In the years since, much like Dunedin, the 1980s have been fetishized to the point of exhaustion. Shayne Carter of Straitjacket Fits complained in Sunday Magazine in 2011, “It’s become almost mandatory to have these three phrases in the same sentence—’Flying Nun Records’, ‘Dunedin Sound’, ‘1980s’”. Many musicians felt that Flying Nun’s decision to relocate crippled the local music industry. But Whyte disagrees with the ‘tsunami’ narrative signalling a radical change in the Christchurch rock music scene.
“We couldn’t give a fuck if Flying Nun ditched [the South Island],” Whyte said. “We weren’t in a band to be humongously famous and be cruising the world doing that.” His pace quickens; his voice lifts. “We weren’t doing it for that! We were doing it for us!”
On the one hand, Goody deserves credit for challenging the predominant narrative of Dunedin as the centre of alternative New Zealand rock culture.
“I wanted to publish internationally and bring the attention back to Christchurch,” Goody preached to the crowd at the launch. “People always say, ‘Dunedin, Dunedin, Dunedin’; to me, it has always been associated with Christchurch.”
At the same time, by focussing on the 1980s to the exclusion of all else, the fact that the musicians are still active—and the plethora of bands that form, dissolve and reassemble into new combinations, including the meditative kraut pulsing of MEDaL interspersed with explosions of joyous, fast rock—may continue to go unnoticed.

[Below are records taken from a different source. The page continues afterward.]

/-- **The Landau–Lifshitz complex in the `2`-jet of the components.** For `g` of class `C²` at `x`
with `det (g_{μν}(x)) ≠ 0`:
`Σ_α ∂_α h^{μνα}(x) = Σ_α (16π)⁻¹ Σ_β [LIN^{μν}_{αβ}(∂∂g) + QUAD^{μν}_{αβ}(∂g, ∂g)]` with the displayed
explicit polynomials in `det g`, `g^{ij}`, `∂g`, `∂∂g` at `x` (LL (96.5) expanded; after the
cancellation of `LIN` against the `∂∂g`-part of `(det g) G^{μν}/(8π)` in part 5, `−(16π)⁻¹ Σ QUAD` and the
quadratic part of `−(8π)⁻¹ (det g) G^{μν}` make up `(det g) · t^{μν}_LL`, LL (96.8)).
[cite: LandauLifshitz1975, §96 (96.5)] -/
theorem emComplex_eq_twoJet (hg : ContDiffAt ℝ 2 g x) (hdet : metricDet g x ≠ 0) (μ ν : Fin 4) :
    emComplex g x μ ν = ∑ α, (16 * Real.pi)⁻¹ * ∑ β,
      (
      (-(metricDet g x * (∑ t1, ∑ t2, upper g x t1 t2 * fderiv ℝ (fderiv ℝ g) x (𝐞 α) (𝐞 β) (𝐞 t2)
        (𝐞 t1)))) * (upper g x μ ν * upper g x β α - upper g x β ν * upper g x μ α) + metricDet g x
        * ((∑ w1, ∑ w2, upper g x μ w1 * upper g x w2 ν * fderiv ℝ (fderiv ℝ g) x (𝐞 α) (𝐞 β) (𝐞 w1)
        (𝐞 w2)) * upper g x β α + upper g x μ ν * (∑ w1, ∑ w2, upper g x β w1 * upper g x w2 α *
        fderiv ℝ (fderiv ℝ g) x (𝐞 α) (𝐞 β) (𝐞 w1) (𝐞 w2)) - (∑ w1, ∑ w2, upper g x β w1 * upper g x
        w2 ν * fderiv ℝ (fderiv ℝ g) x (𝐞 α) (𝐞 β) (𝐞 w1) (𝐞 w2)) * upper g x μ α - upper g x β ν *
        (∑ w1, ∑ w2, upper g x μ w1 * upper g x w2 α * fderiv ℝ (fderiv ℝ g) x (𝐞 α) (𝐞 β) (𝐞 w1) (𝐞
        w2)))
      +
      ((-(metricDet g x * (∑ t1, ∑ t2, upper g x t1 t2 * fderiv ℝ g x (𝐞 α) (𝐞 t2) (𝐞 t1)) * (∑ t1,
        ∑ t2, upper g x t1 t2 * fderiv ℝ g x (𝐞 β) (𝐞 t2) (𝐞 t1)) + metricDet g x * (∑ t1, ∑ t2,
        -((∑ v1, ∑ v2, upper g x t1 v1 * upper g x v2 t2 * fderiv ℝ g x (𝐞 α) (𝐞 v1) (𝐞 v2)) *
        fderiv ℝ g x (𝐞 β) (𝐞 t2) (𝐞 t1))))) * (upper g x μ ν * upper g x β α - upper g x β ν *
        upper g x μ α) + metricDet g x * (∑ t1, ∑ t2, upper g x t1 t2 * fderiv ℝ g x (𝐞 β) (𝐞 t2) (𝐞
        t1)) * ((∑ v1, ∑ v2, upper g x μ v1 * upper g x v2 ν * fderiv ℝ g x (𝐞 α) (𝐞 v1) (𝐞 v2)) *
        upper g x β α + upper g x μ ν * (∑ v1, ∑ v2, upper g x β v1 * upper g x v2 α * fderiv ℝ g x
        (𝐞 α) (𝐞 v1) (𝐞 v2)) - (∑ v1, ∑ v2, upper g x β v1 * upper g x v2 ν * fderiv ℝ g x (𝐞 α) (𝐞
        v1) (𝐞 v2)) * upper g x μ α - upper g x β ν * (∑ v1, ∑ v2, upper g x μ v1 * upper g x v2 α *
        fderiv ℝ g x (𝐞 α) (𝐞 v1) (𝐞 v2))) + metricDet g x * (∑ t1, ∑ t2, upper g x t1 t2 * fderiv ℝ
        g x (𝐞 α) (𝐞 t2) (𝐞 t1)) * ((∑ v1, ∑ v2, upper g x μ v1 * upper g x v2 ν * fderiv ℝ g x (𝐞
        β) (𝐞 v1) (𝐞 v2)) * upper g x β α + upper g x μ ν * (∑ v1, ∑ v2, upper g x β v1 * upper g x
        v2 α * fderiv ℝ g x (𝐞 β) (𝐞 v1) (𝐞 v2)) - (∑ v1, ∑ v2, upper g x β v1 * upper g x v2 ν *
        fderiv ℝ g x (𝐞 β) (𝐞 v1) (𝐞 v2)) * upper g x μ α - upper g x β ν * (∑ v1, ∑ v2, upper g x μ
        v1 * upper g x v2 α * fderiv ℝ g x (𝐞 β) (𝐞 v1) (𝐞 v2))) + metricDet g x * ((∑ w1, ∑ w2,
        (-((∑ v1, ∑ v2, upper g x μ v1 * upper g x v2 w1 * fderiv ℝ g x (𝐞 α) (𝐞 v1) (𝐞 v2)) * upper
        g x w2 ν * fderiv ℝ g x (𝐞 β) (𝐞 w1) (𝐞 w2)) - upper g x μ w1 * (∑ v1, ∑ v2, upper g x w2 v1
        * upper g x v2 ν * fderiv ℝ g x (𝐞 α) (𝐞 v1) (𝐞 v2)) * fderiv ℝ g x (𝐞 β) (𝐞 w1) (𝐞 w2))) *
        upper g x β α + (∑ v1, ∑ v2, upper g x μ v1 * upper g x v2 ν * fderiv ℝ g x (𝐞 β) (𝐞 v1) (𝐞
        v2)) * (-(∑ v1, ∑ v2, upper g x β v1 * upper g x v2 α * fderiv ℝ g x (𝐞 α) (𝐞 v1) (𝐞 v2))) +
        (-(∑ v1, ∑ v2, upper g x μ v1 * upper g x v2 ν * fderiv ℝ g x (𝐞 α) (𝐞 v1) (𝐞 v2))) * (∑ v1,
        ∑ v2, upper g x β v1 * upper g x v2 α * fderiv ℝ g x (𝐞 β) (𝐞 v1) (𝐞 v2)) + upper g x μ ν *
        (∑ w1, ∑ w2, (-((∑ v1, ∑ v2, upper g x β v1 * upper g x v2 w1 * fderiv ℝ g x (𝐞 α) (𝐞 v1) (𝐞
        v2)) * upper g x w2 α * fderiv ℝ g x (𝐞 β) (𝐞 w1) (𝐞 w2)) - upper g x β w1 * (∑ v1, ∑ v2,
        upper g x w2 v1 * upper g x v2 α * fderiv ℝ g x (𝐞 α) (𝐞 v1) (𝐞 v2)) * fderiv ℝ g x (𝐞 β) (𝐞
        w1) (𝐞 w2))) - (∑ w1, ∑ w2, (-((∑ v1, ∑ v2, upper g x β v1 * upper g x v2 w1 * fderiv ℝ g x
        (𝐞 α) (𝐞 v1) (𝐞 v2)) * upper g x w2 ν * fderiv ℝ g x (𝐞 β) (𝐞 w1) (𝐞 w2)) - upper g x β w1 *
        (∑ v1, ∑ v2, upper g x w2 v1 * upper g x v2 ν * fderiv ℝ g x (𝐞 α) (𝐞 v1) (𝐞 v2)) * fderiv ℝ
        g x (𝐞 β) (𝐞 w1) (𝐞 w2))) * upper g x μ α - (∑ v1, ∑ v2, upper g x β v1 * upper g x v2 ν *
        fderiv ℝ g x (𝐞 β) (𝐞 v1) (𝐞 v2)) * (-(∑ v1, ∑ v2, upper g x μ v1 * upper g x v2 α * fderiv
        ℝ g x (𝐞 α) (𝐞 v1) (𝐞 v2))) - (-(∑ v1, ∑ v2, upper g x β v1 * upper g x v2 ν * fderiv ℝ g x
        (𝐞 α) (𝐞 v1) (𝐞 v2))) * (∑ v1, ∑ v2, upper g x μ v1 * upper g x v2 α * fderiv ℝ g x (𝐞 β) (𝐞
        v1) (𝐞 v2)) - upper g x β ν * (∑ w1, ∑ w2, (-((∑ v1, ∑ v2, upper g x μ v1 * upper g x v2 w1
        * fderiv ℝ g x (𝐞 α) (𝐞 v1) (𝐞 v2)) * upper g x w2 α * fderiv ℝ g x (𝐞 β) (𝐞 w1) (𝐞 w2)) -
        upper g x μ w1 * (∑ v1, ∑ v2, upper g x w2 v1 * upper g x v2 α * fderiv ℝ g x (𝐞 α) (𝐞 v1)
        (𝐞 v2)) * fderiv ℝ g x (𝐞 β) (𝐞 w1) (𝐞 w2)))))) := by
  unfold emComplex partialDeriv
  refine Finset.sum_congr rfl fun α _ ↦ ?_
  rw [(hField_eventuallyEq hg hdet μ ν α).fderiv_eq]
  have h : HasFDerivAt (
      fun y ↦ (16 * Real.pi)⁻¹ * ∑ β, ((-(metricDet g y * (∑ t1, ∑ t2, upper g y t1 t2 * fderiv ℝ g
        y (𝐞 β) (𝐞 t2) (𝐞 t1)))) * (upper g y μ ν * upper g y β α - upper g y β ν * upper g y μ α) +
        metricDet g y * ((∑ v1, ∑ v2, upper g y μ v1 * upper g y v2 ν * fderiv ℝ g y (𝐞 β) (𝐞 v1) (𝐞
        v2)) * upper g y β α + upper g y μ ν * (∑ v1, ∑ v2, upper g y β v1 * upper g y v2 α * fderiv
        ℝ g y (𝐞 β) (𝐞 v1) (𝐞 v2)) - (∑ v1, ∑ v2, upper g y β v1 * upper g y v2 ν * fderiv ℝ g y (𝐞
        β) (𝐞 v1) (𝐞 v2)) * upper g y μ α - upper g y β ν * (∑ v1, ∑ v2, upper g y μ v1 * upper g y
        v2 α * fderiv ℝ g y (𝐞 β) (𝐞 v1) (𝐞 v2))))) _ x :=
    (HasFDerivAt.fun_sum fun β _ ↦ (fderiv_dSuperpotential hg hdet μ ν α β).1.hasFDerivAt).const_mul _
  rw [h.fderiv]
  simp only [_root_.smul_apply, _root_.sum_apply, smul_eq_mul]
  congr 1
  exact Finset.sum_congr rfl fun β _ ↦ (fderiv_dSuperpotential hg hdet μ ν α β).2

“Flying Nun aren’t very interested in us anymore as a label,” Mulcahy admitted. He thumped Needles and Plastic, which sat beside him. “When this era was happening, Roger would try and release everything that was of interest to him. And that was quite different. Whereas now, it’s much more of a proper thing, you know? Where they try to operate as a company and be economic.”
There is no album release show planned for MEDaL’s second album, let alone a tour. Everyday life takes precedence. The band likes Lyttelton.
“We often play at Loons or the [Lyttelton] Coffee Company and just wheel our gear down there,” Billows said.
“Wheel it down the road!” Whyte erupts in laughter. “So lazy!”
“So we need to play Christchurch,” Billows conceded.
“On tour?” Mulcahy is incredulous. “Through the tunnel?”
There are vague plans for a tour beyond the tunnel—to not only Christchurch but Dunedin and the North Island, too—in the summer months ahead. But for now, all that is on the horizon for MEDaL is sound and camaraderie. The sun has disappeared over the rim of the crater. I take my leave; the hours are dwindling and the band has yet to plug in. The garage door rattles shut and the band roars to life.
The early years of Flying Nun remain a special period in the hearts of many because the label was born out of a genuine love of one’s surroundings and the desire to preserve it. Before the record label left Christchurch, it was young and optimistic and had no lofty ambitions: it simply existed. That spirit still lives on the South Island whether heard or not—but a tree that falls in the woods is harder to hear from a distance.
Needles and Plastic provides a much-needed service in that sense, collating and amplifying years of anecdotes, photographs, album covers and posters into a beautiful and heartfelt tribute. Honouring the past is a noble cause so long as it is put in its proper place: enhancing one’s experience of the present rather than at its expense.